**WHAT YOU SHOULD DO:**
Could you set down exactly the lines in the records below between the line holding "Nat.Primes) : ℕ) : k')))" and the line holding "hμΛ⟩⟩ := hdat", inclusive?

**DATASET CONTENT:**
* * * * *

/-- **TAM-DEFECT₂, twist-good locus, odd twists `d < 0`, `p ≥ 5` (PUBLISHED inputs) — over the ONE
typed datum** (odd `μ`, minus dictionary target, imaginary period transfer, minus-symbol integrality
numeral). Nothing booked. [cite: Kim2022StructureSelmer, Thm. 1.9 (6) and Conj. 1.10 (PDF p. 8)]
[cite: DarmonDiamondTaylor1995, Thm. 4.26 (§4.5, p. 134) and Lemma 4.28 (a) (p. 135)]
[cite: Ribet1984ICM, Thm. 4.1] [cite: Ribet1990, Thm. 1.1 and Thm. 5.2 (b)] [cite: SilvermanAEC2009, Thm. X.4.14] -/
theorem bsdp_of_levelLoweredEigenDatum_quadraticTwist_of_neg_of_five_le
    (hW1 : wiles1995_multiplicityOne) (hI : ribet1984_iharaLemma)
    (hKimk : Kim2026.rankZero_le_padicValNat_sha_of_kuriharaNumber_ne_zero)
    (hE67c : Kim2026.rankZero_padicValNat_sha_add_le_of_forall_pow_dvd_kuriharaNumber_cyclicLevel)
    (hCT : exists_casselsTate_pairing (K := ℚ))
    (hGZK : rank_eq_analyticRank_of_analyticRank_le_one) (hmod : hasEntireLFunction_rat)
    (hp : 5 ≤ p) (hr : W.analyticRank = 0) (hsurj : W.HasSurjectiveModNGaloisRep p)
    {N : ℕ} [NeZero N] (D : ModularParametrizationData W N) (hN : W.conductorNorm ℤ = N)
    (hc : ¬ (p : ℤ) ∣ D.maninConstant)
    (hper : ∃ u : ℚ, ‖(u : ℚ_[p])‖ = 1 ∧ W.realPeriodRat = u * plusPeriod D.f)
    {q' : ℚ} (hq' : shaAn W = (q' : ℂ)) (hv : padicValRat p q' = 0)
    (hc2 : padicValNat p W.tamagawaProduct ≤ 2)
    {d : ℤ} (hd4 : d % 4 = 1) (hsq : Squarefree d) (hd : d < 0) (C : VariableChange ℚ)
    (hC : C • W₀.quadraticTwist (d : ℚ) = W)
    (hgm : ∀ v : HeightOneSpectrum (𝓞 ℚ), ((Rat.HeightOneSpectrum.primesEquiv v : ℕ) : ℤ) ∣ d →
      W₀.HasGoodReductionAt v ∨ W₀.HasMultiplicativeReductionAt v)
    {M : ℕ} [NeZero M] {ℓ : ℕ} [Fact ℓ.Prime] [NeZero (M * ℓ)] (hℓM : ¬ ℓ ∣ M) [NeZero d.natAbs]
    {f₀ : CuspForm (Gamma0 (M * ℓ)) 2} (hf₀ : IsNewformOf W₀ f₀)
    (hN₀ : M * ℓ ∣ N) (hm : d.natAbs ^ 2 ∣ N) (hmN : d.natAbs ∣ W.conductorNorm ℤ)
    (hper₀ : ∃ u : ℚ, ‖(u : ℚ_[p])‖ = 1 ∧ W₀.imaginaryPeriodRat = u * minusPeriod f₀)
    (hint : ∀ x : ℚ, ¬ p ∣ (ratMinusSymbol f₀ x).den)
    (hℓN : ℓ ∣ W.conductorNorm ℤ) (hℓ : ℓ.Coprime d.natAbs)
    -- (MO⁻) from print
    (χ₀ : HeckeRing0 (M * ℓ) 2 →+* k)
    (hχ₀ : ∀ (q : ℕ) (hq : q.Prime),
      χ₀ (HeckeRing0.T (M * ℓ) 2 q hq) = ι ((W₀.LFunction q : ℤ) : ZMod p))
    (hp𝔪 : (p : HeckeRing0 (M * ℓ) 2) ∈ RingHom.ker χ₀) (h𝔪 : (RingHom.ker χ₀).IsMaximal)
    (hpN₀ : ¬ p ∣ M * ℓ ∨ (¬ p ^ 2 ∣ M * ℓ ∧ HeckeRing0.T (M * ℓ) 2 p hp5.out ∉ RingHom.ker χ₀))
    (k' : Type) [Field k'] [TopologicalSpace k'] [DiscreteTopology k']
    (ι' : HeckeRing0 (M * ℓ) 2 ⧸ RingHom.ker χ₀ →+* k') (ρ : ModPGaloisRep ℚ k' 2)
    (hρ : ∀ v : HeightOneSpectrum (𝓞 ℚ), ¬ ((primesEquiv v : Nat.Primes) : ℕ) ∣ M * ℓ * p →
        ρ.IsUnramifiedAt v ∧
          ρ.HasFrobCharpolyAt v
            (X ^ 2
              - Polynomial.C (ι' (Ideal.Quotient.mk (RingHom.ker χ₀) (HeckeRing0.T (M * ℓ) 2
                  ((primesEquiv v : Nat.Primes) : ℕ) (primesEquiv v : Nat.Primes).2))) * X
              + Polynomial.C (((primesEquiv v : Nat.Primes) : ℕ) : k')))
    (hρirr : FramedRep.IsIrreducible ρ)
    (hES : EichlerShimuraModPMultiplicityOneMinusOfIrreducible (M * ℓ) p χ₀
      (fun q ↦ ι ((W₀.LFunction q : ℤ) : ZMod p)))
    -- (OLD) from print: the LEVEL-`M` EIGEN DATUM of Ribet's form (ONE predicate) + numerals
    {μ : ℚ → k}
    (hdat : HasLevelLoweredEigenDatum k M ℓ (fun q ↦ ι ((W₀.LFunction q : ℤ) : ZMod p)) μ)
    (hodd : ∀ r : ℚ, μ (-r) = -μ r) {w : k}
    (hwα : w * ι ((W₀.LFunction ℓ : ℤ) : ZMod p) = 1)
    (hw : w * ι ((J((ℓ : ℤ) | d.natAbs) : ℤ) : ZMod p) = 1) : BSDp W p := by
  obtain ⟨hμ, hΓ, ⟨θ, hT, hU, hθ, hα⟩, ⟨Λ, χ, hΛ, h𝔫, hE, ⟨x, hx, hΛx⟩, hμΛ⟩⟩ := hdat
  exact bsdp_of_wiles1995_ihara_quadraticTwist_of_neg_of_five_le W₀ W p ι hW1 hI hKimk hE67c hCT
    hGZK hmod hp hr hsurj D hN hc hper hq' hv hc2 hd4 hsq hd C hC hgm hℓM hf₀ hN₀ hm hmN hper₀ hint
    hℓN hℓ χ₀ hχ₀ hp𝔪 h𝔪 hpN₀ k' ι' ρ hρ hρirr hES hμ hodd hΓ θ hT hU hθ hα hwα Λ χ hΛ h𝔫 hE hx hΛx
    hμΛ hw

* * * * *

**TASK RESPONSE:**
              + Polynomial.C (((primesEquiv v : Nat.Primes) : ℕ) : k')))
    (hρirr : FramedRep.IsIrreducible ρ)
    (hES : EichlerShimuraModPMultiplicityOneMinusOfIrreducible (M * ℓ) p χ₀
      (fun q ↦ ι ((W₀.LFunction q : ℤ) : ZMod p)))
    -- (OLD) from print: the LEVEL-`M` EIGEN DATUM of Ribet's form (ONE predicate) + numerals
    {μ : ℚ → k}
    (hdat : HasLevelLoweredEigenDatum k M ℓ (fun q ↦ ι ((W₀.LFunction q : ℤ) : ZMod p)) μ)
    (hodd : ∀ r : ℚ, μ (-r) = -μ r) {w : k}
    (hwα : w * ι ((W₀.LFunction ℓ : ℤ) : ZMod p) = 1)
    (hw : w * ι ((J((ℓ : ℤ) | d.natAbs) : ℤ) : ZMod p) = 1) : BSDp W p := by
  obtain ⟨hμ, hΓ, ⟨θ, hT, hU, hθ, hα⟩, ⟨Λ, χ, hΛ, h𝔫, hE, ⟨x, hx, hΛx⟩, hμΛ⟩⟩ := hdat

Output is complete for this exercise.